→ **ASSIGNED TASK**
After locating the line that contains "ENNReal.ofReal ((L /" in the records below, write out exactly that line and each line after it through the one that contains "have hs : 0 < s := div_pos hL hMpos", and nothing else.

→ **ENTRIES SHOWN**
/-! ### The two-scale reduction at a fixed bath configuration -/

/-- **The two-scale reduction at fixed `Y`** (exact KL chain rule over the cell tiling plus the
defective cube LSI). Let `f : ℝ³ → ℂ` be `C¹`, pointwise equal to its modulus (`f ≥ 0`) and
vanishing off the open box `Λ_L`; write `φ = |f|²`, `m = ∫ φ`, and tile `[0,L)³` by the `M³`
half-open cubes `Q_q` of side `s = L/M` (`M ≥ 1`), `A_q = ∫_{Q_q} φ`. Then

  `∫_{Λ_L} (m/L³) klFun(L³φ/m) ≤ Σ_q (m/M³) klFun(M³A_q/m) + 3m + s² ∫ |∇f|²`

as `[0,∞]`-valued quantities: `m · KL(p ‖ u_Λ) = m · KL(Q ‖ ū) + Σ_q A_q KL(p_q ‖ u_q)`
(chain rule, `p = φ/m`) and `A_q KL(p_q ‖ u_q) ≤ 3A_q + s² ∫_{Q_q} |∇|f||²` (`lsi_cell`),
`|∇|f|| ≤ |∇f|`. [folklore] -/
theorem fibre_two_scale {L : ℝ} (hL : 0 < L) {M : ℕ} (hM : 1 ≤ M) {f : Space → ℂ}
    (hf : ContDiff ℝ 1 f) (hreal : ∀ x, f x = (‖f x‖ : ℂ)) (hsupp : ∀ x, x ∉ box L → f x = 0) :
    ∫⁻ x in box L, ENNReal.ofReal ((∫ z, ‖f z‖ ^ 2) / L ^ 3 *
        klFun (L ^ 3 * ‖f x‖ ^ 2 / ∫ z, ‖f z‖ ^ 2)) ≤
      ENNReal.ofReal (∑ q : Fin 3 → Fin M, (∫ z, ‖f z‖ ^ 2) / (M : ℝ) ^ 3 *
          klFun ((M : ℝ) ^ 3 * (∫ x in {y : Space | ∀ j, y j ∈
            Ico (((q j : ℕ) : ℝ) * (L / M)) ((((q j : ℕ) : ℝ) + 1) * (L / M))}, ‖f x‖ ^ 2) /
            ∫ z, ‖f z‖ ^ 2)) +
        ENNReal.ofReal (3 * ∫ z, ‖f z‖ ^ 2) +
        ENNReal.ofReal ((L / M) ^ 2) * ∫⁻ x, gradSqC f x := by
  simp_rw [routeCell_eq_subCell]
  set s : ℝ := L / M with hs_def
  have hMpos : (0 : ℝ) < M := by exact_mod_cast hM
  have hs : 0 < s := div_pos hL hMpos
  have hMs : (M : ℝ) * s = L := by rw [hs_def]; field_simp
  have hL3 : L ^ 3 = (M : ℝ) ^ 3 * s ^ 3 := by rw [← hMs]; ring
  set m : ℝ := ∫ z, ‖f z‖ ^ 2 with hm_def
  set A : (Fin 3 → Fin M) → ℝ := fun q => ∫ x in subCell s q, ‖f x‖ ^ 2 with hA_def
  set D : Space → ℝ := fun x =>
    ∑ i, (fderiv ℝ (fun y => ‖f y‖) x (EuclideanSpace.single i 1)) ^ 2 with hD_def
  /- regularity and support -/
  have hGc : Continuous fun x => ‖f x‖ := hf.continuous.norm
  have hφc : Continuous fun x => ‖f x‖ ^ 2 := hGc.pow 2
  have hG1 : ContDiff ℝ 1 fun x => ‖f x‖ := by
    have e : (fun x => ‖f x‖) = fun x => (f x).re := by funext x; rw [hreal x]; simp
    rw [e]; exact Complex.reCLM.contDiff.comp hf
  have hDc : Continuous D :=
    continuous_finsetSum _ fun i _ =>
      ((hG1.continuous_fderiv one_ne_zero).clm_apply continuous_const).pow 2
  have hD0 : ∀ x, 0 ≤ D x := fun x => Finset.sum_nonneg fun i _ => sq_nonneg _
  have hφ0 : ∀ x, x ∉ box L → ‖f x‖ ^ 2 = 0 := fun x hx => by simp [hsupp x hx]
  have hK : IsCompact {y : Space | ∀ j, y j ∈ Icc (0 : ℝ) L} :=
    isCompact_IccCell (m := 3) (fun _ => 0) (fun _ => L)
  have hboxK : box L ⊆ {y : Space | ∀ j, y j ∈ Icc (0 : ℝ) L} :=
    fun y hy j => Ioo_subset_Icc_self (hy j)
  have hcellK : cell (M * s) ⊆ {y : Space | ∀ j, y j ∈ Icc (0 : ℝ) L} :=
    fun y hy j => by have h := hy j; rw [hMs] at h; exact Ico_subset_Icc_self h
  have hint : ∀ {F : Space → ℝ}, Continuous F → (∀ x, x ∉ box L → F x = 0) → Integrable F :=
    fun hF h0 => hF.integrable_of_hasCompactSupport
      (HasCompactSupport.intro hK fun x hx => h0 x fun hb => hx (hboxK hb))
  have hm0 : 0 ≤ m := integral_nonneg fun x => sq_nonneg _
  have hA0 : ∀ q, 0 ≤ A q := fun q => integral_nonneg fun x => sq_nonneg _
  rcases hm0.eq_or_lt with hm | hm
  · -- `m = 0`: the left-hand side vanishes
    rw [← hm]
    simp
  /- the gradient term -/
  have hgrad : ENNReal.ofReal (∑ q : Fin 3 → Fin M, ∫ x in subCell s q, D x) ≤ ∫⁻ x, gradSqC f x := by
    have hDi : ∀ q : Fin 3 → Fin M, IntegrableOn D (subCell s q) := fun q =>
      (hDc.continuousOn.integrableOn_compact hK).mono_set ((subCell_subset_cell hs q).trans hcellK)
    rw [ENNReal.ofReal_sum_of_nonneg fun q _ => setIntegral_nonneg (measurableSet_subCell s q)
      fun x _ => hD0 x]
    calc ∑ q : Fin 3 → Fin M, ENNReal.ofReal (∫ x in subCell s q, D x)
        = ∑ q : Fin 3 → Fin M, ∫⁻ x in subCell s q, ENNReal.ofReal (D x) :=
          Finset.sum_congr rfl fun q _ =>
            ofReal_integral_eq_lintegral_ofReal (hDi q) (ae_of_all _ hD0)
      _ = ∫⁻ x in cell (M * s), ENNReal.ofReal (D x) :=
          sum_setLIntegral_subCell hs (hDc.measurable.ennreal_ofReal.aemeasurable)
      _ ≤ ∫⁻ x, ENNReal.ofReal (D x) := setLIntegral_le_lintegral _ _
      _ ≤ ∫⁻ x, gradSqC f x := lintegral_mono fun x => ofReal_sum_sq_fderiv_norm_le hf hreal x
  /- the left-hand side as a real integral -/
  have hklnn : ∀ x, 0 ≤ m / L ^ 3 * klFun (L ^ 3 * ‖f x‖ ^ 2 / m) := fun x =>
    mul_nonneg (by positivity) (klFun_nonneg (by positivity))
  have hklc : Continuous fun x => m / L ^ 3 * klFun (L ^ 3 * ‖f x‖ ^ 2 / m) :=
    continuous_const.mul (continuous_klFun.comp ((continuous_const.mul hφc).div_const _))
  have hTint : IntegrableOn (fun x => m / L ^ 3 * klFun (L ^ 3 * ‖f x‖ ^ 2 / m)) (box L) :=
    (hklc.continuousOn.integrableOn_compact hK).mono_set hboxK
  rw [← ofReal_integral_eq_lintegral_ofReal hTint (ae_of_all _ hklnn)]
  /- Step 2: `∫_Λ (m/L³) klFun(L³φ/m) = ∫ φ log(L³φ/m)` -/
  have hvolbox : volume.real (box L) = L ^ 3 := by
    rw [measureReal_def, volume_box, ← ENNReal.ofReal_pow hL.le, ENNReal.toReal_ofReal (by positivity)]
  have hT : ∫ x in box L, m / L ^ 3 * klFun (L ^ 3 * ‖f x‖ ^ 2 / m) =
      ∫ x, ‖f x‖ ^ 2 * Real.log (L ^ 3 * ‖f x‖ ^ 2 / m) := by
    have hpt : ∀ x, m / L ^ 3 * klFun (L ^ 3 * ‖f x‖ ^ 2 / m) =
        ‖f x‖ ^ 2 * Real.log (L ^ 3 * ‖f x‖ ^ 2 / m) + (m / L ^ 3 - ‖f x‖ ^ 2) := by
      intro x; rw [klFun_apply]; field_simp; ring
    simp_rw [hpt]
    have i1 : Integrable fun x => ‖f x‖ ^ 2 * Real.log (L ^ 3 * ‖f x‖ ^ 2 / m) :=
      hint (continuous_mul_log_mul_div hφc _ _) fun x hx => by simp [hsupp x hx]
    have i2 : Integrable fun x => ‖f x‖ ^ 2 := hint hφc hφ0
    have hvb : volume (box L) ≠ ⊤ := by rw [volume_box]; simp
    have ic : IntegrableOn (fun _ : Space => m / L ^ 3) (box L) := integrableOn_const hvb
    have i3 : IntegrableOn (fun x => m / L ^ 3 - ‖f x‖ ^ 2) (box L) := ic.sub i2.integrableOn
    rw [integral_add i1.integrableOn i3, integral_sub ic i2.integrableOn,
      setIntegral_const, hvolbox, smul_eq_mul,
      setIntegral_eq_integral_of_forall_compl_eq_zero (s := box L) hφ0,
      setIntegral_eq_integral_of_forall_compl_eq_zero (s := box L)
        (fun x hx => by simp [hsupp x hx]), ← hm_def]
    have hL0 : L ≠ 0 := hL.ne'
    have hz : L ^ 3 * (m / L ^ 3) = m := by field_simp
    rw [hz, sub_self, add_zero]
  rw [hT]
  /- Step 3: tiling -/
  have hTsum : ∫ x, ‖f x‖ ^ 2 * Real.log (L ^ 3 * ‖f x‖ ^ 2 / m) =
      ∑ q : Fin 3 → Fin M, ∫ x in subCell s q, ‖f x‖ ^ 2 * Real.log (L ^ 3 * ‖f x‖ ^ 2 / m) :=
    integral_eq_sum_subCell hs hMs (fun x hx => by simp [hsupp x hx])
      (hint (continuous_mul_log_mul_div hφc _ _) fun x hx => by simp [hsupp x hx])
  have hAsum : ∑ q : Fin 3 → Fin M, A q = m :=
    (integral_eq_sum_subCell hs hMs hφ0 (hint hφc hφ0)).symm
  /- Step 4: the chain rule on each cell -/
  have hsplit : ∀ q : Fin 3 → Fin M,
      ∫ x in subCell s q, ‖f x‖ ^ 2 * Real.log (L ^ 3 * ‖f x‖ ^ 2 / m) =
        (∫ x in subCell s q, ‖f x‖ ^ 2 * Real.log (s ^ 3 * ‖f x‖ ^ 2 / A q)) +
          A q * Real.log ((M : ℝ) ^ 3 * A q / m) := by
    intro q
    have iφ : IntegrableOn (fun x => ‖f x‖ ^ 2) (subCell s q) := (hint hφc hφ0).integrableOn
    rcases (hA0 q).eq_or_lt with hAq | hAq
    · -- empty cell: `φ = 0` a.e. on it
      have hae : (fun x => ‖f x‖ ^ 2) =ᵐ[volume.restrict (subCell s q)] 0 :=
        (integral_eq_zero_iff_of_nonneg (fun x => sq_nonneg _) iφ).1 hAq.symm
      rw [integral_eq_zero_of_ae (hae.mono fun x hx => by simp [hx]),
        integral_eq_zero_of_ae (hae.mono fun x hx => by simp [hx]), ← hAq]
      simp
    · have hpt : ∀ x, ‖f x‖ ^ 2 * Real.log (L ^ 3 * ‖f x‖ ^ 2 / m) =
          ‖f x‖ ^ 2 * Real.log (s ^ 3 * ‖f x‖ ^ 2 / A q) +
            ‖f x‖ ^ 2 * Real.log ((M : ℝ) ^ 3 * A q / m) := by
        intro x
        rcases (sq_nonneg ‖f x‖).eq_or_lt with h0 | hpos
        · rw [← h0]; simp
        · rw [← mul_add, ← Real.log_mul (by positivity) (by positivity)]
          congr 2
          rw [hL3]; field_simp
      simp_rw [hpt]
      rw [integral_add ((hint (continuous_mul_log_mul_div hφc _ _)
          fun x hx => by simp [hsupp x hx]).integrableOn) (iφ.mul_const _), integral_mul_const]
  /- Step 5: sum over the cells: LSI on each cell, coarse entropy for the rest -/
  have hcell : ∀ q : Fin 3 → Fin M,
      ∫ x in subCell s q, ‖f x‖ ^ 2 * Real.log (s ^ 3 * ‖f x‖ ^ 2 / A q) ≤
        3 * A q + s ^ 2 * ∫ x in subCell s q, D x := by
    intro q
    have h := lsi_cell hs (fun x => ‖f x‖) hG1 (fun j => ((q j : ℕ) : ℝ) * s)
    simp only [IcoCell_eq_subCell] at h
    exact h
  have hcoarse : ∑ q : Fin 3 → Fin M, A q * Real.log ((M : ℝ) ^ 3 * A q / m) =
      ∑ q : Fin 3 → Fin M, m / (M : ℝ) ^ 3 * klFun ((M : ℝ) ^ 3 * A q / m) := by
    have hpt : ∀ q : Fin 3 → Fin M, m / (M : ℝ) ^ 3 * klFun ((M : ℝ) ^ 3 * A q / m) =
        A q * Real.log ((M : ℝ) ^ 3 * A q / m) + (m / (M : ℝ) ^ 3 - A q) := by
      intro q; rw [klFun_apply]; field_simp; ring
    simp_rw [hpt]
    rw [Finset.sum_add_distrib, Finset.sum_sub_distrib, hAsum, Finset.sum_const, Finset.card_univ,
      Fintype.card_fun]
    simp only [Fintype.card_fin, nsmul_eq_mul]
    have hz : ((M ^ 3 : ℕ) : ℝ) * (m / (M : ℝ) ^ 3) - m = 0 := by
      push_cast; field_simp; ring
    rw [hz, add_zero]
  have hTle : ∫ x, ‖f x‖ ^ 2 * Real.log (L ^ 3 * ‖f x‖ ^ 2 / m) ≤
      (∑ q : Fin 3 → Fin M, m / (M : ℝ) ^ 3 * klFun ((M : ℝ) ^ 3 * A q / m)) + 3 * m +
        s ^ 2 * ∑ q : Fin 3 → Fin M, ∫ x in subCell s q, D x := by
    have h3 : 3 * m = ∑ q : Fin 3 → Fin M, 3 * A q := by rw [← Finset.mul_sum, hAsum]
    rw [hTsum, ← hcoarse, h3, Finset.mul_sum, ← Finset.sum_add_distrib, ← Finset.sum_add_distrib]
    refine Finset.sum_le_sum fun q _ => ?_
    rw [hsplit q]
    linarith [hcell q]
  /- Step 6: back to `[0, ∞]` -/
  have hH0 : 0 ≤ ∑ q : Fin 3 → Fin M, m / (M : ℝ) ^ 3 * klFun ((M : ℝ) ^ 3 * A q / m) :=
    Finset.sum_nonneg fun q _ => mul_nonneg (by positivity) (klFun_nonneg (by
      have := hA0 q; positivity))
  have hJ0 : 0 ≤ ∑ q : Fin 3 → Fin M, ∫ x in subCell s q, D x :=
    Finset.sum_nonneg fun q _ => setIntegral_nonneg (measurableSet_subCell s q) fun x _ => hD0 x
  calc ENNReal.ofReal (∫ x, ‖f x‖ ^ 2 * Real.log (L ^ 3 * ‖f x‖ ^ 2 / m))
      ≤ ENNReal.ofReal ((∑ q : Fin 3 → Fin M, m / (M : ℝ) ^ 3 * klFun ((M : ℝ) ^ 3 * A q / m)) +
          3 * m + s ^ 2 * ∑ q : Fin 3 → Fin M, ∫ x in subCell s q, D x) :=
        ENNReal.ofReal_le_ofReal hTle
    _ = ENNReal.ofReal (∑ q : Fin 3 → Fin M, m / (M : ℝ) ^ 3 * klFun ((M : ℝ) ^ 3 * A q / m)) +
          ENNReal.ofReal (3 * m) +
          ENNReal.ofReal (s ^ 2) * ENNReal.ofReal (∑ q : Fin 3 → Fin M, ∫ x in subCell s q, D x) := by
        rw [ENNReal.ofReal_add (by positivity) (by positivity), ENNReal.ofReal_add hH0 (by positivity),
          ENNReal.ofReal_mul (sq_nonneg _)]
    _ ≤ _ := by gcongr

→ **OUTPUT BELOW**
        ENNReal.ofReal ((L / M) ^ 2) * ∫⁻ x, gradSqC f x := by
  simp_rw [routeCell_eq_subCell]
  set s : ℝ := L / M with hs_def
  have hMpos : (0 : ℝ) < M := by exact_mod_cast hM
  have hs : 0 < s := div_pos hL hMpos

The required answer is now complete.